If this is the case (I say "if" but it seems pretty evident to me), be strong and prepared to face facts you did not want to remember, flashbacks, emotional outbursts. Nothing your GD cannot handle : they can stop the flood of memories, in case they are too painful. I know this by direct experience.
I can relate much of this because I have this in myself, I experienced and lived those fact, and I still am.
But I can't know you in deep, so I always and strongly suggest to question your Guardian Demon, asking for an explicit and clear answer - if you suffered heavy traumas or abuse, leading to this situation.
If the answer is "yes" you will need to ask for guidance step by step through a Demon, to heal the wounds, slowly and firmly.
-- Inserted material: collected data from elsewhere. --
import Summits.ValiantsHypothesis.ValiantsHypothesis.Theorems.SymPencilPerFourPairingHyperplane

/-!
# Route `SymPencil` — three-dimensional spaces with vanishing `2 × 2` subpermanents, I: three
# pairwise perm-orthogonal vectors, and a rank-`3` row (primitives for `SymPencilPerFourBlocksThree`;
# `--supports` stmt-ValiantsHypothesis-5674 `SdcSuperquadratic`)

**Theorem** (`row_or_col_of_perm_two_blocks_three`).  Over a field of characteristic `0`, a
`3`-dimensional linear space `W` of `4 × 4` matrices on which all `2 × 2` subpermanents vanish is
contained in a single row or in a single column.  (Dimension `4`:
`SymPencilPerFourBlocksEq.row_or_col_of_perm_two_blocks`, val-width-5676-p2 g3; dimension `≤ 4`
always: `SymPencilPerFourBlocks.finrank_le_four_of_perm_two_blocks`, val-width-5674-p2.  In
dimension `2` the statement fails: `span{E₀₀ + E₀₁, E₁₀ - E₁₁}`.)

Proof.  If some row `q` maps `W` onto a `3`-dimensional space (`rows_eq_zero_of_row_three`): for
rows `q, p` and distinct columns `j, l, m` the three subpermanent relations give
`x_{ql} x_{qm} x_{pj} = 0` pointwise on `W`; a product of linear forms vanishing on `W` has a
factor vanishing on `W` (`SymPencilPerFourPairingHyperplane.exists_forall_eq_zero_of_prod_eq_zero`),
and at most one coordinate of row `q` can vanish identically (rank `3`), so `x_{pj} ≡ 0`: `W` lies
in row `q`.  Otherwise run the row flag of `finrank_le_four_of_perm_two_blocks`: the level
dimensions are `≤ 1` (a level of dimension `≥ 2` forces all others to be `0`, total `< 3`, or is a
rank-`3` row), so three levels carry non-zero vectors, pairwise perm-orthogonal across levels; three
pairwise perm-orthogonal non-zero vectors of `K⁴` have a common one-point support `{c}`
(`common_support_of_perm_orth_three`), and then each level representative, hence `W`, lies in
column `c`.

Use: in the two-sided kernel package a kernel `V` of dimension `3` with defect `≤ 3` has all
`2 × 2` subpermanents vanishing (`SymPencilPerFourHessianBlocks.perm_two_blocks_of_sum_sq_swap`), so
it lies in a row or a column and `per_4 (u + s y)` is affine along it: the cells `(13, 3, 0/1)` at
`m = 27, 28` are invisible to every second-moment reading, exactly like `(12, 4, 0)` at `m = 25`
(`Cruxes/SdcSuperquadratic/NEXT-RUNG-25.md`).  Honest framing: linear algebra; the tree's window
is `25 ≤ sdc(per₄) ≤ 29`; the crux `SdcSuperquadratic` and `VP ≠ VNP` are untouched.  No
definitions, no named facts. [folklore]
-/

noncomputable section

-- single-conjunct layout: Sub = Summit, duplicated namespace component intended
set_option linter.dupNamespace false

namespace Summit.ValiantsHypothesis.ValiantsHypothesis.Theorems.SymPencilPerFourPermOrthThree

open Matrix Finset Module
open Literature.Computability.AlgebraicComplexity.AlperBogartVelasco
open Summit.ValiantsHypothesis.ValiantsHypothesis.Theorems.SymPencilPerFourPairingHyperplane

variable {K : Type*} [Field K]

/-- **Three pairwise perm-orthogonal non-zero vectors of `K⁴` have a common one-point support.**
(Two do not suffice: `(1,1,0,0)` and `(1,-1,0,0)`.) [folklore] -/
theorem common_support_of_perm_orth_three [CharZero K] (u v w : Fin 4 → K) (hu : u ≠ 0)
    (hv : v ≠ 0) (hw : w ≠ 0)
    (o1 : ∀ l l' : Fin 4, l ≠ l' → u l * v l' + u l' * v l = 0)
    (o2 : ∀ l l' : Fin 4, l ≠ l' → u l * w l' + u l' * w l = 0)
    (o3 : ∀ l l' : Fin 4, l ≠ l' → v l * w l' + v l' * w l = 0) :
    ∃ c : Fin 4, ∀ l, l ≠ c → u l = 0 ∧ v l = 0 ∧ w l = 0 := by
  obtain ⟨c, hc⟩ : ∃ c, u c ≠ 0 := Function.ne_iff.mp hu
  -- `u` is supported on `{c}`
  have hul : ∀ l, l ≠ c → u l = 0 := by
    intro l hlc
    by_contra hul
    -- third and fourth index
    obtain ⟨j, m, hjm, hjc, hjl, hmc, hml⟩ : ∃ j m : Fin 4, j ≠ m ∧ j ≠ c ∧ j ≠ l ∧ m ≠ c ∧ m ≠ l := by
      have key : ∀ c l : Fin 4, l ≠ c → ∃ j m : Fin 4, j ≠ m ∧ j ≠ c ∧ j ≠ l ∧ m ≠ c ∧ m ≠ l := by
        decide
      exact key c l hlc
    -- `v` and `w` vanish off `{c, l}`: `2 u_c u_l v_j = 0`
    have hv0 : ∀ j', j' ≠ c → j' ≠ l → v j' = 0 := by
      intro j' hj'c hj'l
      have e1 := o1 j' c hj'c
      have e2 := o1 j' l hj'l
      have e3 := o1 c l hlc.symm
      have h2 : (2 : K) * (u c * u l) * v j' = 0 := by
        linear_combination u c * e2 + u l * e1 - u j' * e3
      rcases mul_eq_zero.1 h2 with h | h
      · rcases mul_eq_zero.1 h with h | h
        · exact absurd h two_ne_zero
        · exact absurd h (mul_ne_zero hc hul)
      · exact h
    have hw0 : ∀ j', j' ≠ c → j' ≠ l → w j' = 0 := by
      intro j' hj'c hj'l
      have e1 := o2 j' c hj'c
      have e2 := o2 j' l hj'l
      have e3 := o2 c l hlc.symm
      have h2 : (2 : K) * (u c * u l) * w j' = 0 := by
        linear_combination u c * e2 + u l * e1 - u j' * e3
      rcases mul_eq_zero.1 h2 with h | h
      · rcases mul_eq_zero.1 h with h | h
        · exact absurd h two_ne_zero
        · exact absurd h (mul_ne_zero hc hul)
      · exact h
    -- on `{c, l}`: `v`, `w` are forced to be proportional to `(u_c, -u_l)`-type vectors and then
    -- `2 u_l v_c w_c = 0`
    have f1 := o1 c l hlc.symm   -- u c * v l + u l * v c = 0
    have f2 := o2 c l hlc.symm   -- u c * w l + u l * w c = 0
    have f3 := o3 c l hlc.symm   -- v c * w l + v l * w c = 0
    have h2 : (2 : K) * u l * (v c * w c) = 0 := by
      have : u c * (v c * w l + v l * w c) = 0 := by rw [f3, mul_zero]
      linear_combination -this + v c * f2 + w c * f1
    have hvw : v c * w c = 0 := by
      rcases mul_eq_zero.1 h2 with h | h
      · rcases mul_eq_zero.1 h with h | h
        · exact absurd h two_ne_zero
        · exact absurd h hul
      · exact h
    rcases mul_eq_zero.1 hvw with hvc | hwc
    · -- then `v l = 0` too and `v = 0`
      have hvl : v l = 0 := by
        have h' := f1
        rw [hvc, mul_zero, add_zero] at h'
        exact (mul_eq_zero.1 h').resolve_left hc
      apply hv
      funext j'
      by_cases h1 : j' = c
      · rw [h1]; exact hvc
      by_cases h2' : j' = l
      · rw [h2']; exact hvl
      exact hv0 j' h1 h2'
    · have hwl : w l = 0 := by
        have h' := f2
        rw [hwc, mul_zero, add_zero] at h'
        exact (mul_eq_zero.1 h').resolve_left hc
      apply hw
      funext j'
      by_cases h1 : j' = c
      · rw [h1]; exact hwc
      by_cases h2' : j' = l
      · rw [h2']; exact hwl
      exact hw0 j' h1 h2'
  refine ⟨c, fun l hlc => ⟨hul l hlc, ?_, ?_⟩⟩
  · have e := o1 c l hlc.symm
    rw [hul l hlc, zero_mul, add_zero] at e
    exact (mul_eq_zero.1 e).resolve_left hc
  · have e := o2 c l hlc.symm
    rw [hul l hlc, zero_mul, add_zero] at e
    exact (mul_eq_zero.1 e).resolve_left hc

/-- **A row of rank `3` absorbs `W`.**  If all `2 × 2` subpermanents vanish on `W` and row `q`
maps `W` onto a space of dimension `≥ 3`, then every other row vanishes on `W`. [folklore] -/
theorem rows_eq_zero_of_row_three [CharZero K] (W : Submodule K (Fin 4 × Fin 4 → K))
    (hB : ∀ y ∈ W, ∀ i k j l : Fin 4, i ≠ k → j ≠ l →
      y (i, j) * y (k, l) + y (i, l) * y (k, j) = 0)
    (q : Fin 4) (h3 : 3 ≤ finrank K ↥(W.map (LinearMap.funLeft K K fun j : Fin 4 => (q, j)))) :
    ∀ x ∈ W, ∀ p : Fin 4, p ≠ q → ∀ j, x (p, j) = 0 := by
  classical
  set ρ : (Fin 4 × Fin 4 → K) →ₗ[K] (Fin 4 → K) := LinearMap.funLeft K K fun j : Fin 4 => (q, j)
    with hρdef
  have hρ : ∀ x j, ρ x j = x (q, j) := fun _ _ => rfl
  -- at most one coordinate of row `q` vanishes identically on `W`
  have hone : ∀ l m : Fin 4, l ≠ m → (∀ x ∈ W, x (q, l) = 0) → (∀ x ∈ W, x (q, m) = 0) → False := by
    intro l m hlm hl hm
    obtain ⟨j₁, j₂, -, hj1l, hj1m, hj2l, hj2m, hcov⟩ :
        ∃ j₁ j₂ : Fin 4, j₁ ≠ j₂ ∧ j₁ ≠ l ∧ j₁ ≠ m ∧ j₂ ≠ l ∧ j₂ ≠ m ∧
          ∀ j : Fin 4, j = l ∨ j = m ∨ j = j₁ ∨ j = j₂ := by
      have key : ∀ l m : Fin 4, l ≠ m → ∃ j₁ j₂ : Fin 4, j₁ ≠ j₂ ∧ j₁ ≠ l ∧ j₁ ≠ m ∧ j₂ ≠ l ∧
          j₂ ≠ m ∧ ∀ j : Fin 4, j = l ∨ j = m ∨ j = j₁ ∨ j = j₂ := by decide
      exact key l m hlm
    set T : Finset (Fin 4) := {j₁, j₂} with hTdef
    set C : Submodule K (Fin 4 → K) :=
      Submodule.span K ↑(T.image fun j => (Pi.single j (1 : K) : Fin 4 → K)) with hCdef
    have hCle : finrank K C ≤ 2 := by
      rw [hCdef]
      refine (finrank_span_finset_le_card _).trans (Finset.card_image_le.trans ?_)
      rw [hTdef]; exact Finset.card_le_two
    have hWC : W.map ρ ≤ C := by
      rintro _ ⟨x, hx, rfl⟩
      have hdecomp : ρ x = ∑ j ∈ T, ρ x j • (Pi.single j (1 : K) : Fin 4 → K) :=
        calc ρ x = ∑ j, (Pi.single j (ρ x j) : Fin 4 → K) := (Finset.univ_sum_single (ρ x)).symm
          _ = ∑ j ∈ T, (Pi.single j (ρ x j) : Fin 4 → K) := by
            symm
            refine Finset.sum_subset (Finset.subset_univ T) fun j _ hj => ?_
            have hj0 : ρ x j = 0 := by
              rw [hρ]
              rcases hcov j with h | h | h | h
              · rw [h]; exact hl x hx
              · rw [h]; exact hm x hx
              · exact absurd (by rw [h, hTdef]; simp) hj
              · exact absurd (by rw [h, hTdef]; simp) hj
            rw [hj0, Pi.single_zero]
          _ = ∑ j ∈ T, ρ x j • (Pi.single j (1 : K) : Fin 4 → K) :=
            Finset.sum_congr rfl fun j _ => by
              ext j'
              by_cases hj : j' = j
              · subst hj; simp
              · simp [hj]
      rw [hdecomp, hCdef]
      exact Submodule.sum_mem _ fun j hj => Submodule.smul_mem _ _
        (Submodule.subset_span (Finset.mem_coe.2 (Finset.mem_image_of_mem _ hj)))
    have := (Submodule.finrank_mono hWC).trans hCle
    omega
  -- the pointwise identity `x_{ql} x_{qm} x_{pj} = 0`
  have hprod : ∀ p : Fin 4, p ≠ q → ∀ j l m : Fin 4, j ≠ l → j ≠ m → l ≠ m →
      ∀ x ∈ W, x (q, l) * x (q, m) * x (p, j) = 0 := by
    intro p hpq j l m hjl hjm hlm x hx
    have e1 := hB x hx q p j l hpq.symm hjl
    have e2 := hB x hx q p j m hpq.symm hjm
    have e3 := hB x hx q p l m hpq.symm hlm
    have h2 : (2 : K) * (x (q, l) * x (q, m) * x (p, j)) = 0 := by
      linear_combination x (q, l) * e2 + x (q, m) * e1 - x (q, j) * e3
    exact (mul_eq_zero.1 h2).resolve_left two_ne_zero
  -- a product of three linear forms vanishing on `W` has a factor vanishing on `W`
  have hfactor : ∀ p : Fin 4, p ≠ q → ∀ j l m : Fin 4, j ≠ l → j ≠ m → l ≠ m →
      (∀ x ∈ W, x (q, l) = 0) ∨ (∀ x ∈ W, x (q, m) = 0) ∨ (∀ x ∈ W, x (p, j) = 0) := by
    intro p hpq j l m hjl hjm hlm
    let f : Fin 3 → ((Fin 4 × Fin 4 → K) →ₗ[K] K) :=
      ![LinearMap.proj (q, l), LinearMap.proj (q, m), LinearMap.proj (p, j)]
    have hf : ∀ x ∈ W, ∏ i ∈ (Finset.univ : Finset (Fin 3)), f i x = 0 := by
      intro x hx
      rw [Fin.prod_univ_three]
      exact hprod p hpq j l m hjl hjm hlm x hx
    obtain ⟨i, -, hi⟩ := exists_forall_eq_zero_of_prod_eq_zero W f Finset.univ hf
    fin_cases i
    · exact Or.inl fun x hx => hi x hx
    · exact Or.inr (Or.inl fun x hx => hi x hx)
    · exact Or.inr (Or.inr fun x hx => hi x hx)
  intro x hx p hpq j
  -- the three other columns
  obtain ⟨l₁, l₂, l₃, h12, h13, h23, h1j, h2j, h3j⟩ :
      ∃ l₁ l₂ l₃ : Fin 4, l₁ ≠ l₂ ∧ l₁ ≠ l₃ ∧ l₂ ≠ l₃ ∧ l₁ ≠ j ∧ l₂ ≠ j ∧ l₃ ≠ j := by
    have key : ∀ j : Fin 4, ∃ l₁ l₂ l₃ : Fin 4, l₁ ≠ l₂ ∧ l₁ ≠ l₃ ∧ l₂ ≠ l₃ ∧ l₁ ≠ j ∧ l₂ ≠ j ∧
        l₃ ≠ j := by decide
    exact key j
  rcases hfactor p hpq j l₁ l₂ h1j.symm h2j.symm h12 with hl₁ | hl₂ | hpj
  · rcases hfactor p hpq j l₂ l₃ h2j.symm h3j.symm h23 with hl₂ | hl₃ | hpj
    · exact (hone l₁ l₂ h12 hl₁ hl₂).elim
    · exact (hone l₁ l₃ h13 hl₁ hl₃).elim
    · exact hpj x hx
  · rcases hfactor p hpq j l₁ l₃ h1j.symm h3j.symm h13 with hl₁ | hl₃ | hpj
    · exact (hone l₁ l₂ h12 hl₁ hl₂).elim
    · exact (hone l₂ l₃ h23 hl₂ hl₃).elim
    · exact hpj x hx
  · exact hpj x hx

end Summit.ValiantsHypothesis.ValiantsHypothesis.Theorems.SymPencilPerFourPermOrthThree

end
Only the Demons may read in your mind and know the details, so they can guide you to life experiences that will heal the wounds, even if you still do not remember - a Demon knows.
Plus, of course, intense meditation, cleaning and reprogramming in parallel. I think you know what to do here, but you may not know how to behave in practical life, that your GD will show you - as he did with me.
If you suffered heavy traumas, I express my emotional support to you. I know what it means. You are not alone in this. Never.
Don't feel trapped or hopeless, as this often comes from a wounded self feeling this way, inside you.